Let's start with the simple fact that agents are not just money grubbing bad guys here. Despite the misconceptions that a few writers have; despite the frequent blogs that some disgruntled writers post about how all agents are the spawn of something found only in urban fantasy novels; we really are not bad guys here. There is not plot out to squash the underdog and only buy the super novel that will make us an instant success. In fact, on this later point, we are often more excited than you are (and sometimes surprised) when the editor calls us and tells us that "so and so just made the best-seller list."

What I have to stress is that agents really do listen to what you have to say at conferences and at pitches. We are looking for projects that really speak to us and beg us to sign that book and author to launch their career. We all have our wish lists of "books we would love to see." And no, we do not simply just crank out rejections one after another because we didn't want to read your story.

So, if we are so eager to read the author's stories, why do we reject so quickly? There are three simple answers here. First of all, we know what things work and don't work out there in the market. I know that some interpret that last comment as stories we are "willing" to work with, but that is far from the truth. In many cases, a story won't work because it is over-done and the readers are starting to shy away from it. In some cases, the story is simply too much of a copy of what we have already seen and editors don't want cheap copies. In some cases, the topic is one that might be too controversial or would simply piss off too many people. Yes, it might be something you are interested in, or something that needs to be talked about, but if people aren't ready, then the book is not timed right.

The second is that you have submitted a story that we just don't represent. I have talked about this before, but agents (and editors) have things they just don't work with. This may be due to the limits of what the agent can do with the project or it may be their personal knowledge of that genre. Poetry is one of those areas that an agent probably can't do much with. The simple truth is the market is too limited. As far as the personal knowledge, if we don't understand it, how can we guide you in the right direction with editorial help, or to send it to the right place?

The second, and this is probably the biggest issue, is that we know the type of voice we like. I have said this several times in rejection letters. An agent has to fall head over heels for a project and if we don't love it (or the voice) enough to want to read it multiple times, then we won't be able to fairly represent it.

The point of all this is simple. Do we reject? Yes. Do we write a lot of rejections? Yes. But this is simply due to the quantity of submissions we get and the number of situations where the story just isn't going to work. We don't like writing rejections. We really are hoping that we get that great gem and maybe it is your story. Just know that for most of us out there, if we ask to see something, the odds are you have something that might intrigue us.
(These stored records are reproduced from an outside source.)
-- ===== work/GrowthCRun.lean =====

/-!
# Crux K1b-DR (stmt-NavierStokesRegularity-23954), line `taylor-model` — v3 growth checker VARIANT C, SOUNDNESS part 1:
# the chunk run (tm-g4 g5)

For `…CertificateFormatVGrowthC` (interval chunk transfers): field reductions of `gctxC`, `facOf_gctxC` (the factor map is v1's),
`RSarr_getD` (the shared products are the `RS`), `W_gctxC` (the context's transported start vectors ARE `wVecC`), and — verbatim
along v1's `growthRun_sound` (same `GCtx.step`, same product invariant `pre_invariant`) — **`growthRunC_sound`**,
**`growthRangeC_sound`**, **`claimsC_sound`**: a `true` chunk run certifies, for every sub-step of the chunk, the chain Boolean, the
caller's predicate, `0 ≤ L1_s ≤ gL1[s]`, the pair tests of all pairs `(a', s+1)` with the factors of the TRUE products `prodM`
(split factors with `wVecC` for earlier chunks), and at the chunk end the interval claim `prodM (qL) L ⊆ T_q` and the start-vector
claims `ũ`. MODEL-lattice bookkeeping only (rung TL-M3); nothing here is a statement about the Navier–Stokes equations.
-/

-- the sub-problem namespace repeats the summit name by design (D-0017)
set_option linter.dupNamespace false

namespace Summit.NavierStokesRegularity.NavierStokesRegularity.Theorems.TaylorModelCert

open scoped BigOperators

namespace CertTablesV

variable {TV : CertTablesV} {kitOf : ℕ → CoreKit} {wT : ℕ → Array Dyad} {sc : ScalarsV}

/-! ### Field reductions -/

/-- [folklore] -/ theorem gctxC_n (j L q : ℕ) : (TV.gctxC j L q).n = TV.base.n := rfl
/-- [folklore] -/ theorem gctxC_prec (j L q : ℕ) : (TV.gctxC j L q).prec = TV.prec := rfl
/-- [folklore] -/ theorem gctxC_ωinvhi (j L q : ℕ) : (TV.gctxC j L q).ωinvhi = TV.ωinvhiV j := rfl
/-- [folklore] -/ theorem gctxC_ωhi (j L q : ℕ) : (TV.gctxC j L q).ωhi = TV.ωhiV j := rfl
/-- [folklore] -/ theorem gctxC_q (j L q : ℕ) : (TV.gctxC j L q).q = q := rfl
/-- [folklore] -/ theorem gctxC_L (j L q : ℕ) : (TV.gctxC j L q).L = L := rfl
/-- [folklore] -/ theorem gctxC_gL1 (j L q : ℕ) : (TV.gctxC j L q).gL1 = TV.gL1 j := rfl
/-- [folklore] -/ theorem gctxC_S (j L q : ℕ) : (TV.gctxC j L q).S = TV.S j := rfl
/-- [folklore] -/ theorem gctxC_U (j L q : ℕ) : (TV.gctxC j L q).U = TV.gU j := rfl
/-- [folklore] -/ theorem gctxC_ΛdesLo (j L q : ℕ) :
    (TV.gctxC j L q).ΛdesLo = (IntervalD.ofQS2 TV.prec (TV.stageV j).Λdes).lo := rfl
/-- [folklore] -/ theorem gctxC_ΛLo (j L q : ℕ) :
    (TV.gctxC j L q).ΛLo = (IntervalD.ofQS2 TV.prec (TV.base.stage j).Λ).lo := rfl

/-- The factor map of the variant-C context is v1's. [folklore] -/
theorem facOf_gctxC (j L q q' : ℕ) (P : Array (Array IntervalD)) (w : Array Dyad) :
    (TV.gctxC j L q).facOf P w = (TV.gctx j L q').facOf P w := rfl

/-- The pair test of the variant-C context is v1's. [folklore] -/
theorem pairTest_gctxC (j L q a' b : ℕ) (fac : Dyad) :
    (TV.gctxC j L q).pairTest a' b fac = (TV.gctx j L q).pairTest a' b fac := rfl

/-! ### The shared products `RSarr` are the `RS` -/

/-- `RSarr j q k` has `k + 1` entries. [folklore] -/
theorem size_RSarr (j q : ℕ) : ∀ k : ℕ, (TV.RSarr j q k).size = k + 1
  | 0 => rfl
  | k + 1 => by
    show ((TV.RSarr j q k).push _).size = k + 1 + 1
    rw [Array.size_push, size_RSarr j q k]

/-- **`(RSarr j q k)[m] = RS j q m`** for `m ≤ k`. [folklore] -/
theorem getD_RSarr (j q : ℕ) : ∀ k m : ℕ, m ≤ k → (TV.RSarr j q k).getD m #[] = TV.RS j q m
  | 0, m, hm => by
    obtain rfl : m = 0 := Nat.le_zero.1 hm
    rfl
  | k + 1, m, hm => by
    show ((TV.RSarr j q k).push (mulII TV.base.n TV.prec ((TV.RSarr j q k).getD k #[]) (TV.gTI j (q - 1 - k)))).getD m #[] = _
    rcases Nat.lt_or_ge m (k + 1) with hlt | hge
    · have hsz : m < (TV.RSarr j q k).size := by rw [size_RSarr]; exact hlt
      rw [getD_push_lt _ _ _ hsz]
      exact getD_RSarr j q k m (by omega)
    · have hm' : m = k + 1 := le_antisymm hm hge
      subst hm'
      have h := getD_push_size (TV.RSarr j q k)
        (mulII TV.base.n TV.prec ((TV.RSarr j q k).getD k #[]) (TV.gTI j (q - 1 - k))) #[]
      rw [size_RSarr] at h
      rw [h, getD_RSarr j q k k le_rfl]
      rfl

/-- **The context's transported start vectors are `wVecC`**: `(gctxC j L q).W[a'] = wVecC j L q a'` for `a' < qL`.
[folklore] -/
theorem W_gctxC {j L q a' : ℕ} (ha' : a' < q * L) :
    (TV.gctxC j L q).W.getD a' #[] = TV.wVecC j L q a' := by
  show (Array.ofFn (n := q * L) fun a' : Fin (q * L) =>
      absMulVecUp TV.base.n TV.prec (((TV.RSarr j q (q - 1)).map (magM TV.base.n)).getD (q - 1 - a' / L) #[])
        (TV.gU j a')).getD a' #[] = _
  rw [getD_ofFn_lt _ ha']
  have hm : q - 1 - a' / L ≤ q - 1 := Nat.sub_le _ _
  have hlt : q - 1 - a' / L < (TV.RSarr j q (q - 1)).size := by rw [size_RSarr]; exact Nat.lt_succ_of_le hm
  rw [getD_map_of_lt (magM TV.base.n) (TV.RSarr j q (q - 1)) hlt #[] #[], getD_RSarr j q (q - 1) (q - 1 - a' / L) hm]
  rfl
And all of us have our fingers crossed.



  1. I've been in theatre for *mumbles* some number of years so I'm used to the rejection that goes along with putting your craft out there for public consumption. In both theatre and writing there is certainly frustration over getting that first break and the language used to describe being a person trying to break in is a little derogatory: cattle call, slushpile. It's just the nature of the beast but for someone who isn't used to taking the risk of offering something they've created, be it a take on a character or a manuscript, this is a frightening process. Take that insecurity, the subjective nature of making it past the first gateway, and the fact that talented people are rejected while some that appear to have little merit succeed and there are bound to be some hurt feelings. Artistic people who are truly engaged with their craft create with their hearts. Without the understanding that they also enter into a pact with the reader or audience when they offer a performance or book, not to mention that they are blending creative output and commerce (inherent opposites, IMO), there's fertile ground for hurt and frustration.

    There are agents who trade in snark. There are agents who try to present a sensible voice. Everyone has something to contribute. An emerging creative in any discipline has got to be able to take what they need to learn from each 'no' and turn it into a positive. If nothing else, rejection teaches perseverance. Without the drive to keep going, no matter what, talent can't go the distance. That's my opinion from the cheap seats. :)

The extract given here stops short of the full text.